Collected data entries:
/-- **Uniqueness: `c₀(2P − 1) + c₁E + c₂F + ζ = 0` with `ζ ∈ 𝔷_ℂ` forces `c₀ = c₁ = c₂ = 0` and `ζ = 0`** — the sum
`ℂ(2P−1) ⊕ ℂE ⊕ ℂF ⊕ 𝔷_ℂ` is direct (blocks; `2P − 1 ∉ 𝔷_ℂ` because `[2P − 1, E] = 2E ≠ 0`).
[cite: MoonenZarhin1999LowDim, §2] [cite: FultonHarris1991, Lecture 11 (§11.1)] -/
theorem coeffs_center_eq_zero (H : HodgeStructure V n) (hn : n = 1) (e : Module.Basis S ℂ (ℂ ⊗[ℚ] V))
    (hF : ∀ a, H.F a = Submodule.span ℂ (e '' {σ | a ≤ deg σ}))
    (hFc : ∀ a, complexConj (H.F a) = Submodule.span ℂ (e '' {σ | deg σ ≤ n - a}))
    (hdeg : ∀ σ, deg σ = 0 ∨ deg σ = 1) {X : Module.End ℚ V} (hX : X ∈ H.hodgeLie) (hXE : X ∉ H.endAlg)
    {c : Fin 3 → ℂ} {ζ : Module.End ℂ (ℂ ⊗[ℚ] V)} (hζ : ζ ∈ spanC (H.hodgeLie ⊓ Subalgebra.toSubmodule H.endAlg))
    (h0 : c 0 • ((2 : ℂ) • gradingEnd e deg - 1) + c 1 • (gradingEnd e deg * X.baseChange ℂ * (1 - gradingEnd e deg)) +
        c 2 • ((1 - gradingEnd e deg) * X.baseChange ℂ * gradingEnd e deg) + ζ = 0) :
    c 0 = 0 ∧ c 1 = 0 ∧ c 2 = 0 ∧ ζ = 0 := by
  classical
  subst hn
  obtain ⟨hE0, hF0⟩ := projE_ne_zero_of_not_mem_endAlg H rfl e hF hFc hdeg hXE
  set P := gradingEnd e deg with hP
  set Y := X.baseChange ℂ with hY
  set E := P * Y * (1 - P) with hEdef
  set F := (1 - P) * Y * P with hFdef
  have hPP : P * P = P := gradingEnd_mul_gradingEnd_of_deg e hdeg
  have hPE : P * E = E := by rw [hEdef, ← mul_assoc, ← mul_assoc, hPP]
  have hEP : E * P = 0 := by rw [hEdef, mul_assoc (P * Y) (1 - P) P, sub_mul, one_mul, hPP, sub_self, mul_zero]
  have hPF : P * F = 0 := by
    rw [hFdef, mul_assoc (1 - P) Y P, ← mul_assoc P (1 - P) (Y * P), mul_sub, mul_one, hPP, sub_self, zero_mul]
  have hFP : F * P = F := by rw [hFdef, mul_assoc ((1 - P) * Y) P P, hPP]
  have hEQ : E * (1 - P) = E := by rw [mul_sub, mul_one, hEP, sub_zero]
  have hQF : (1 - P) * F = F := by rw [sub_mul, one_mul, hPF, sub_zero]
  have hYM : Y ∈ H.hodgeLieC := H.baseChange_mem_hodgeLieC hX
  obtain ⟨hEM, -⟩ := projE_mem_hodgeLieC H e hF hFc hdeg hYM
  rw [← hP, ← hEdef] at hEM
  have hζP : ζ * P = P * ζ := commute_gradingEnd_of_mem_spanC_center H rfl e hF hFc hζ
  have hζE : ζ * E = E * ζ := commute_of_mem_spanC_center H hζ hEM
  have hc1 : c 1 = 0 := by
    have h := congrArg (fun T : Module.End ℂ (ℂ ⊗[ℚ] V) => P * T * (1 - P)) h0
    simp only [mul_add, add_mul, mul_smul_comm, smul_mul_assoc, (blocks_theta hPP).1, (blocks_D hPP hζP).1, hPE, hEQ,
      hPF, zero_mul, mul_zero, smul_zero, add_zero, zero_add] at h
    exact (smul_eq_zero.1 h).resolve_right hE0
  have hc2 : c 2 = 0 := by
    have h := congrArg (fun T : Module.End ℂ (ℂ ⊗[ℚ] V) => (1 - P) * T * P) h0
    simp only [mul_add, add_mul, mul_smul_comm, smul_mul_assoc, (blocks_theta hPP).2, (blocks_D hPP hζP).2,
      (blocks_E hPE hEP).2, hQF, hFP, mul_zero, zero_mul, smul_zero, add_zero, zero_add] at h
    exact (smul_eq_zero.1 h).resolve_right hF0
  rw [hc1, hc2, zero_smul, zero_smul, add_zero, add_zero] at h0
  have hc0 : c 0 = 0 := by
    by_contra hne
    -- `2P − 1 = −c₀⁻¹ ζ` commutes with `E`
    have hΘ : (2 : ℂ) • P - 1 = (-(c 0)⁻¹) • ζ := by
      have h := congrArg (fun T : Module.End ℂ (ℂ ⊗[ℚ] V) => (c 0)⁻¹ • T) h0
      simp only [smul_add, smul_smul, inv_mul_cancel₀ hne, one_smul, smul_zero] at h
      have h' := eq_neg_of_add_eq_zero_left h
      rwa [← neg_smul] at h'
    have hbr := (theta_bracket hPE hEP hPF hFP).1
    rw [hΘ, smul_mul_assoc, mul_smul_comm, hζE, sub_self] at hbr
    exact hE0 ((smul_eq_zero.1 hbr.symm).resolve_left (two_ne_zero' ℂ))
  rw [hc0, zero_smul, zero_add] at h0
  exact ⟨hc0, hc1, hc2, h0⟩

/-! ## §3 The corners of `[E, F] = α(2P − 1) + ζ₀`: `ζ₀E = ζ₀F = 0` -/

/-- **`E F = αP + ζ₀P`, `F E = α(1−P) − ζ₀(1−P)`, `ζ₀E = 0 = ζ₀F`, `E F + F E = α + ζ₀(2P − 1)`** for an element `ζ₀`
of `𝔷_ℂ` with `[E, F] = α(2P−1) + ζ₀` (`ζ₀` commutes with `P, E, F`): the two corners of `[E, F]`, then `E F E`
computed both ways gives `αE + ζ₀E = αE − ζ₀E`, and symmetrically for `F`.  This is the computation of the
`dim 𝔷 = 1` file `Motives/HodgeLieWeightOneRankFourSplitting` with `βφ_ℂ` replaced by `ζ₀`.
[cite: MoonenZarhin1999LowDim, §2] [cite: FultonHarris1991, Lecture 11 (§11.1)] -/
theorem corners_of_commutator_eq (H : HodgeStructure V n) (hn : n = 1) (e : Module.Basis S ℂ (ℂ ⊗[ℚ] V))
    (hF : ∀ a, H.F a = Submodule.span ℂ (e '' {σ | a ≤ deg σ}))
    (hFc : ∀ a, complexConj (H.F a) = Submodule.span ℂ (e '' {σ | deg σ ≤ n - a}))
    (hdeg : ∀ σ, deg σ = 0 ∨ deg σ = 1) {X : Module.End ℚ V} (hX : X ∈ H.hodgeLie) {α : ℂ}
    {ζ₀ : Module.End ℂ (ℂ ⊗[ℚ] V)} (hζ₀ : ζ₀ ∈ spanC (H.hodgeLie ⊓ Subalgebra.toSubmodule H.endAlg))
    (hEF : (gradingEnd e deg * X.baseChange ℂ * (1 - gradingEnd e deg)) *
          ((1 - gradingEnd e deg) * X.baseChange ℂ * gradingEnd e deg) -
        ((1 - gradingEnd e deg) * X.baseChange ℂ * gradingEnd e deg) *
          (gradingEnd e deg * X.baseChange ℂ * (1 - gradingEnd e deg)) =
        α • ((2 : ℂ) • gradingEnd e deg - 1) + ζ₀) :
    (gradingEnd e deg * X.baseChange ℂ * (1 - gradingEnd e deg)) *
          ((1 - gradingEnd e deg) * X.baseChange ℂ * gradingEnd e deg) = α • gradingEnd e deg + ζ₀ * gradingEnd e deg ∧
      ((1 - gradingEnd e deg) * X.baseChange ℂ * gradingEnd e deg) *
          (gradingEnd e deg * X.baseChange ℂ * (1 - gradingEnd e deg)) =
        α • (1 - gradingEnd e deg) - ζ₀ * (1 - gradingEnd e deg) ∧
      ζ₀ * (gradingEnd e deg * X.baseChange ℂ * (1 - gradingEnd e deg)) = 0 ∧
      ζ₀ * ((1 - gradingEnd e deg) * X.baseChange ℂ * gradingEnd e deg) = 0 ∧
      (gradingEnd e deg * X.baseChange ℂ * (1 - gradingEnd e deg)) *
            ((1 - gradingEnd e deg) * X.baseChange ℂ * gradingEnd e deg) +
          ((1 - gradingEnd e deg) * X.baseChange ℂ * gradingEnd e deg) *
            (gradingEnd e deg * X.baseChange ℂ * (1 - gradingEnd e deg)) =
        α • 1 + ζ₀ * ((2 : ℂ) • gradingEnd e deg - 1) := by
  classical
  subst hn
  set P := gradingEnd e deg with hP
  set Y := X.baseChange ℂ with hY
  set E := P * Y * (1 - P) with hEdef
  set F := (1 - P) * Y * P with hFdef
  have hPP : P * P = P := gradingEnd_mul_gradingEnd_of_deg e hdeg
  have hPE : P * E = E := by rw [hEdef, ← mul_assoc, ← mul_assoc, hPP]
  have hEP : E * P = 0 := by rw [hEdef, mul_assoc (P * Y) (1 - P) P, sub_mul, one_mul, hPP, sub_self, mul_zero]
  have hPF : P * F = 0 := by
    rw [hFdef, mul_assoc (1 - P) Y P, ← mul_assoc P (1 - P) (Y * P), mul_sub, mul_one, hPP, sub_self, zero_mul]
  have hFP : F * P = F := by rw [hFdef, mul_assoc ((1 - P) * Y) P P, hPP]
  have hEQ : E * (1 - P) = E := by rw [mul_sub, mul_one, hEP, sub_zero]
  have hQF : (1 - P) * F = F := by rw [sub_mul, one_mul, hPF, sub_zero]
  have hYM : Y ∈ H.hodgeLieC := H.baseChange_mem_hodgeLieC hX
  obtain ⟨hEM, hFM⟩ := projE_mem_hodgeLieC H e hF hFc hdeg hYM
  rw [← hP, ← hEdef] at hEM
  rw [← hP, ← hFdef] at hFM
  have hζP : ζ₀ * P = P * ζ₀ := commute_gradingEnd_of_mem_spanC_center H rfl e hF hFc hζ₀
  have hζE : ζ₀ * E = E * ζ₀ := commute_of_mem_spanC_center H hζ₀ hEM
  have hζF : ζ₀ * F = F * ζ₀ := commute_of_mem_spanC_center H hζ₀ hFM
  -- corners
  have hEFc : E * F = α • P + ζ₀ * P := by
    have h := (corners_comm hPE hEP hPF hFP).1
    rw [hEF, mul_add, add_mul, mul_smul_comm, smul_mul_assoc, (mul_theta hPP).1, hPP, ← hζP, mul_assoc ζ₀ P P, hPP] at h
    exact h.symm
  have hFEc : F * E = α • (1 - P) - ζ₀ * (1 - P) := by
    have h : F * E = E * F - (E * F - F * E) := by rw [sub_sub_cancel]
    rw [h, hEF, hEFc, mul_sub ζ₀ 1 P, mul_one]
    module
  -- `E F E` and `F E F` computed both ways
  have hζE0 : ζ₀ * E = 0 := by
    have h1 : E * F * E = α • E + ζ₀ * E := by
      rw [hEFc, add_mul, smul_mul_assoc, hPE, mul_assoc ζ₀ P E, hPE]
    have h2 : E * F * E = α • E - ζ₀ * E := by
      rw [mul_assoc E F E, hFEc, mul_sub, mul_smul_comm, hEQ, ← mul_assoc E ζ₀ (1 - P), ← hζE, mul_assoc ζ₀ E (1 - P),
        hEQ]
    have h := h1.symm.trans h2
    rw [sub_eq_add_neg, add_right_inj] at h
    -- `ζ₀E = −ζ₀E`
    have h' : (2 : ℂ) • (ζ₀ * E) = 0 := by rw [two_smul]; nth_rewrite 2 [h]; exact add_neg_cancel _
    exact (smul_eq_zero.1 h').resolve_left (two_ne_zero' ℂ)
  have hζF0 : ζ₀ * F = 0 := by
    have h1 : F * E * F = α • F - ζ₀ * F := by
      rw [hFEc, sub_mul, smul_mul_assoc, hQF, mul_assoc ζ₀ (1 - P) F, hQF]
    have h2 : F * E * F = α • F + ζ₀ * F := by
      rw [mul_assoc F E F, hEFc, mul_add, mul_smul_comm, hFP, ← mul_assoc F ζ₀ P, ← hζF, mul_assoc ζ₀ F P, hFP]
    have h := h2.symm.trans h1
    rw [sub_eq_add_neg, add_right_inj] at h
    have h' : (2 : ℂ) • (ζ₀ * F) = 0 := by rw [two_smul]; nth_rewrite 2 [h]; exact add_neg_cancel _
    exact (smul_eq_zero.1 h').resolve_left (two_ne_zero' ℂ)
  refine ⟨hEFc, hFEc, hζE0, hζF0, ?_⟩
  rw [hEFc, hFEc, mul_sub ζ₀ _ 1, mul_one, mul_smul_comm, smul_sub, mul_sub ζ₀ 1 P, mul_one]
  module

### What you are asked to do
Tally the lines of the records that contain the word "both", then give only the tally.

### Exercise answer
2